FAJAR.CO.ID, MAKASSAR -- Megaproyek Bendungan Paselloreng di Kabupaten Wajo telah diresmikan presiden, tapi proyek strategis nasional itu masih menyisakan masalah.
Menurut LBH Makassar, terdapat lahan masyarakat yang belum diganti rugi, penerima ganti rugi yang salah sasaran, dan ketidakjelasan objek-objek pengadaan tanah. Sehingga menimbulkan gejolak di masyarakat.
"Kami melihat proses pengadaan tanah ini dilakukan secara tertutup dan tidak partisipatif. Akibatnya, proses pengadaan tanah ini menuai banyak persoalan, banyak masyarakat yang protes karena proses ganti rugi lahan bermasalah," tutur pengacara publik LBH Makassar, Ady Anugrah, dalam keterangan tertulis, Minggu, (21/8/2022).

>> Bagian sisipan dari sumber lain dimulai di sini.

/-- **Step transfer with a ceiling.**  If the body of `ValuativeFlip` passes from `m` to `m + 1` at every
`n ≤ m` with `m + 1 ≤ L` (`n ≥ 3`), then it holds at every `n ≤ k ≤ L` — induction from the bottom flip
`valuativeFlip_cruxBody_bottom` (Hilbert-function count at `m = n`).  The case `L = 2ⁿ - 1` is
`flipBody_of_uniform_succTransfer`. [this file] -/
theorem flipBody_of_stepTransfer_upTo (n : ℕ) (hn : 3 ≤ n) (L : ℕ)
    (H : ∀ (m : ℕ) [NeZero m], n ≤ m → m + 1 ≤ L →
      (∃ (U : Submodule ℂ (MatIdx m → ℂ)) (r δ : ℕ) (lam : Nat.Partition (m * δ)), (∀ u ∈ U, (Matrix.of fun a b : Fin m => u (toLex (a, b))).rank ≤ r) ∧ lam.parts.card ≤ m * m ∧ Module.finrank ℂ ↥(MvPolynomial.homogeneousSubmodule (MatIdx m × MatIdx m) ℂ (m * δ) ⊓ ((MvPolynomial.vanishingIdeal ℂ {p : MatIdx m × MatIdx m → ℂ | ∀ j : MatIdx m, (fun i => p (j, i)) ∈ U}) ^ (δ * (m - r))).restrictScalars ℂ ⊓
            (⨅ (M : Matrix (MatIdx m) (MatIdx m) ℂ) (_ : linSubst (MatIdx m) ℂ M (detFormLex ℂ m) = detFormLex ℂ m), LinearMap.ker ((MvPolynomial.aeval fun p : MatIdx m × MatIdx m => ∑ l : MatIdx m, M l p.2 • (MvPolynomial.X (p.1, l) : MvPolynomial (MatIdx m × MatIdx m) ℂ)).toLinearMap - (LinearMap.id : MvPolynomial (MatIdx m × MatIdx m) ℂ →ₗ[ℂ] MvPolynomial (MatIdx m × MatIdx m) ℂ))) ⊓
            (⨅ (g : Matrix.GeneralLinearGroup (MatIdx m) ℂ) (_ : IsUpperTriangular g), LinearMap.ker ((MvPolynomial.aeval fun p : MatIdx m × MatIdx m => ∑ l : MatIdx m, ((g⁻¹ : Matrix.GeneralLinearGroup (MatIdx m) ℂ) : Matrix (MatIdx m) (MatIdx m) ℂ) p.1 l • (MvPolynomial.X (l, p.2) : MvPolynomial (MatIdx m × MatIdx m) ℂ)).toLinearMap - weightChar ((Weight.dualOfPartition (m * m) lam).toMatIdx : Weight (MatIdx m)) g • (LinearMap.id : MvPolynomial (MatIdx m × MatIdx m) ℂ →ₗ[ℂ] MvPolynomial (MatIdx m × MatIdx m) ℂ))))
          < orbitMultiplicity ℂ (paddedPerFormLex ℂ n m) m ((Weight.dualOfPartition (m * m) lam).toMatIdx : Weight (MatIdx m))) →
      (∃ (U : Submodule ℂ (MatIdx (m + 1) → ℂ)) (r δ : ℕ) (lam : Nat.Partition ((m + 1) * δ)), (∀ u ∈ U, (Matrix.of fun a b : Fin (m + 1) => u (toLex (a, b))).rank ≤ r) ∧ lam.parts.card ≤ (m + 1) * (m + 1) ∧ Module.finrank ℂ ↥(MvPolynomial.homogeneousSubmodule (MatIdx (m + 1) × MatIdx (m + 1)) ℂ ((m + 1) * δ) ⊓ ((MvPolynomial.vanishingIdeal ℂ {p : MatIdx (m + 1) × MatIdx (m + 1) → ℂ | ∀ j : MatIdx (m + 1), (fun i => p (j, i)) ∈ U}) ^ (δ * ((m + 1) - r))).restrictScalars ℂ ⊓
            (⨅ (M : Matrix (MatIdx (m + 1)) (MatIdx (m + 1)) ℂ) (_ : linSubst (MatIdx (m + 1)) ℂ M (detFormLex ℂ (m + 1)) = detFormLex ℂ (m + 1)), LinearMap.ker ((MvPolynomial.aeval fun p : MatIdx (m + 1) × MatIdx (m + 1) => ∑ l : MatIdx (m + 1), M l p.2 • (MvPolynomial.X (p.1, l) : MvPolynomial (MatIdx (m + 1) × MatIdx (m + 1)) ℂ)).toLinearMap - (LinearMap.id : MvPolynomial (MatIdx (m + 1) × MatIdx (m + 1)) ℂ →ₗ[ℂ] MvPolynomial (MatIdx (m + 1) × MatIdx (m + 1)) ℂ))) ⊓
            (⨅ (g : Matrix.GeneralLinearGroup (MatIdx (m + 1)) ℂ) (_ : IsUpperTriangular g), LinearMap.ker ((MvPolynomial.aeval fun p : MatIdx (m + 1) × MatIdx (m + 1) => ∑ l : MatIdx (m + 1), ((g⁻¹ : Matrix.GeneralLinearGroup (MatIdx (m + 1)) ℂ) : Matrix (MatIdx (m + 1)) (MatIdx (m + 1)) ℂ) p.1 l • (MvPolynomial.X (l, p.2) : MvPolynomial (MatIdx (m + 1) × MatIdx (m + 1)) ℂ)).toLinearMap - weightChar ((Weight.dualOfPartition ((m + 1) * (m + 1)) lam).toMatIdx : Weight (MatIdx (m + 1))) g • (LinearMap.id : MvPolynomial (MatIdx (m + 1) × MatIdx (m + 1)) ℂ →ₗ[ℂ] MvPolynomial (MatIdx (m + 1) × MatIdx (m + 1)) ℂ))))
          < orbitMultiplicity ℂ (paddedPerFormLex ℂ n (m + 1)) (m + 1) ((Weight.dualOfPartition ((m + 1) * (m + 1)) lam).toMatIdx : Weight (MatIdx (m + 1))))) :
    ∀ (k : ℕ) [NeZero k], n ≤ k → k ≤ L →
      (∃ (U : Submodule ℂ (MatIdx k → ℂ)) (r δ : ℕ) (lam : Nat.Partition (k * δ)), (∀ u ∈ U, (Matrix.of fun a b : Fin k => u (toLex (a, b))).rank ≤ r) ∧ lam.parts.card ≤ k * k ∧ Module.finrank ℂ ↥(MvPolynomial.homogeneousSubmodule (MatIdx k × MatIdx k) ℂ (k * δ) ⊓ ((MvPolynomial.vanishingIdeal ℂ {p : MatIdx k × MatIdx k → ℂ | ∀ j : MatIdx k, (fun i => p (j, i)) ∈ U}) ^ (δ * (k - r))).restrictScalars ℂ ⊓
            (⨅ (M : Matrix (MatIdx k) (MatIdx k) ℂ) (_ : linSubst (MatIdx k) ℂ M (detFormLex ℂ k) = detFormLex ℂ k), LinearMap.ker ((MvPolynomial.aeval fun p : MatIdx k × MatIdx k => ∑ l : MatIdx k, M l p.2 • (MvPolynomial.X (p.1, l) : MvPolynomial (MatIdx k × MatIdx k) ℂ)).toLinearMap - (LinearMap.id : MvPolynomial (MatIdx k × MatIdx k) ℂ →ₗ[ℂ] MvPolynomial (MatIdx k × MatIdx k) ℂ))) ⊓
            (⨅ (g : Matrix.GeneralLinearGroup (MatIdx k) ℂ) (_ : IsUpperTriangular g), LinearMap.ker ((MvPolynomial.aeval fun p : MatIdx k × MatIdx k => ∑ l : MatIdx k, ((g⁻¹ : Matrix.GeneralLinearGroup (MatIdx k) ℂ) : Matrix (MatIdx k) (MatIdx k) ℂ) p.1 l • (MvPolynomial.X (l, p.2) : MvPolynomial (MatIdx k × MatIdx k) ℂ)).toLinearMap - weightChar ((Weight.dualOfPartition (k * k) lam).toMatIdx : Weight (MatIdx k)) g • (LinearMap.id : MvPolynomial (MatIdx k × MatIdx k) ℂ →ₗ[ℂ] MvPolynomial (MatIdx k × MatIdx k) ℂ))))
          < orbitMultiplicity ℂ (paddedPerFormLex ℂ n k) k ((Weight.dualOfPartition (k * k) lam).toMatIdx : Weight (MatIdx k))) := by
  intro k inst hnk
  revert inst
  induction k, hnk using Nat.le_induction with
  | base =>
    intro _ _
    exact valuativeFlip_cruxBody_bottom n hn
  | succ k hnk ih =>
    intro _ hk
    haveI hk0 : NeZero k := ⟨by omega⟩
    exact H k hnk (by omega) (ih (by omega))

Ady menjelaskan, BPN Wajo seharusnya membuka peta lokasi pengadaan tanah dan peta bidang tanah dalam megaproyek Bendungan Paselloreng agar prosesnya bisa lebih transparan.
"Kami menantang BPN Wajo membuka peta lokasi pengadaan tanah, peta bidang tanah, menjelaskan objek mana saja yang masuk pembebasan dan siapa subjeknya sehingga semua menjadi terang dan jelas," pungkas Ady.
LBH Makassar menilai, tata kerja panitia pelaksana pengadaan tanah harusnya mengacu pada Undang-undang Nomor 2 Tahun 2012 Tentang Pengadaan Tanah Bagi Pembangunan Untuk Kepentingan Umum.
Di mana dalam Pasal 2 Undang-undang tersebut, berbunyi pengadaan tanah untuk kepentingan umum harus dilaksanakan berdasarkan asas keadilan, keterbukaan dan keikutsertaan.
Selain itu, masalah pengadaan tanah untuk kepentingan umum juga diatur dalam Peraturan Menteri Agraria dan Tata Ruang Nomor 19 Tahun 2021.